Fig. 1 shows the XRD diffraction patterns of CuVOS. The diffraction peaks positions of CuVOS were correspondent with the structure of hexagonal CuS covellite (PDF #89-2531). The major peaks of the samples were located at 2θ value of 27.66°, 28.36°, 29.62°, 31.81°, 32.72°, 48.23°, and 52.75°, which were attributed to (100), (101), (102), (103), (006), (110), and (108) crystal planes, respectively.
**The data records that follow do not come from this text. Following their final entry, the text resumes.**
/-- **Lieb's hypotheses on the even square torus.** For even `L ≠ 0`, with `A` the sublattice
`{x : ε_x = +1}` of the staggering sign: the torus graph is connected, `A` is a bipartition class
(`x ∼ y → (x ∈ A ↔ y ∉ A)`), `2|A| = |Λ|`, and `A` is nonempty.
[cite: LiebPRL1989, Theorem 2 (bipartite lattice, `|A| = |B|`)] -/
theorem hubbardTorus_lieb_hypotheses (hL : Even L) :
    (fermionTorusGraph 2 L).Connected ∧
      (∀ x y : FermionTorus 2 L, (fermionTorusGraph 2 L).Adj x y →
        (x ∈ (univ.filter fun x : FermionTorus 2 L => torusStagger x = 1) ↔
          y ∉ (univ.filter fun x : FermionTorus 2 L => torusStagger x = 1))) ∧
      2 * (univ.filter fun x : FermionTorus 2 L => torusStagger x = 1).card =
        Fintype.card (FermionTorus 2 L) ∧
      (univ.filter fun x : FermionTorus 2 L => torusStagger x = 1).Nonempty := by
  set A : Finset (FermionTorus 2 L) := univ.filter fun x : FermionTorus 2 L => torusStagger x = 1
    with hA
  have hmemA : ∀ x, x ∈ A ↔ torusStagger x = 1 := fun x => by
    rw [hA, mem_filter]
    exact ⟨fun h => h.2, fun h => ⟨mem_univ _, h⟩⟩
  have hAadj : ∀ x y : FermionTorus 2 L, (fermionTorusGraph 2 L).Adj x y → (x ∈ A ↔ y ∉ A) := by
    intro x y hxy
    have h := torusStagger_eq_neg_of_adj_holds hL hxy
    rw [hmemA, hmemA, h]
    change -torusStagger y = 1 ↔ torusStagger y ≠ 1
    rw [Int.units_ne_iff_eq_neg, neg_eq_iff_eq_neg]
  have h2 := LiebTwoHoppings.two_mul_card_filter_torusStagger_eq_one (L := L) hL
  rw [← hA] at h2
  have hL0 : 0 < L := Nat.pos_of_ne_zero (NeZero.ne L)
  have hne : A.Nonempty := by
    rw [← Finset.card_pos]
    have : 0 < L ^ 2 := by positivity
    omega
  refine ⟨LiebTwoHoppings.fermionTorusGraph_connected 2 L, hAadj, ?_, hne⟩
  rw [h2]
  simp only [FermionTorus, Fintype.card_lex, Fintype.card_fun, Fintype.card_fin]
As we have seen from the XRD peaks, there was a little shift to lower angle as we compared from CuS standard peaks. Moreover, the XRD diffraction patterns had no second phases of CuO, Cu₂O, Cu₂S, V₂O₅, and V₂S₅, which indicated that the CuVOS catalyst is a solid solution. The peak full width at half maxima indicated that a little effect of adding different amount of N₂H₄ was observed on the crystal structure and crystallinity. The average crystal sizes of CuVOS catalysts prepared with different amounts of N₂H₄ were also calculated by Scherrer formula and showed in Table 1. As it is observed from Table 1, the average the crystalline size for catalyst was 12.7–13.5 nm.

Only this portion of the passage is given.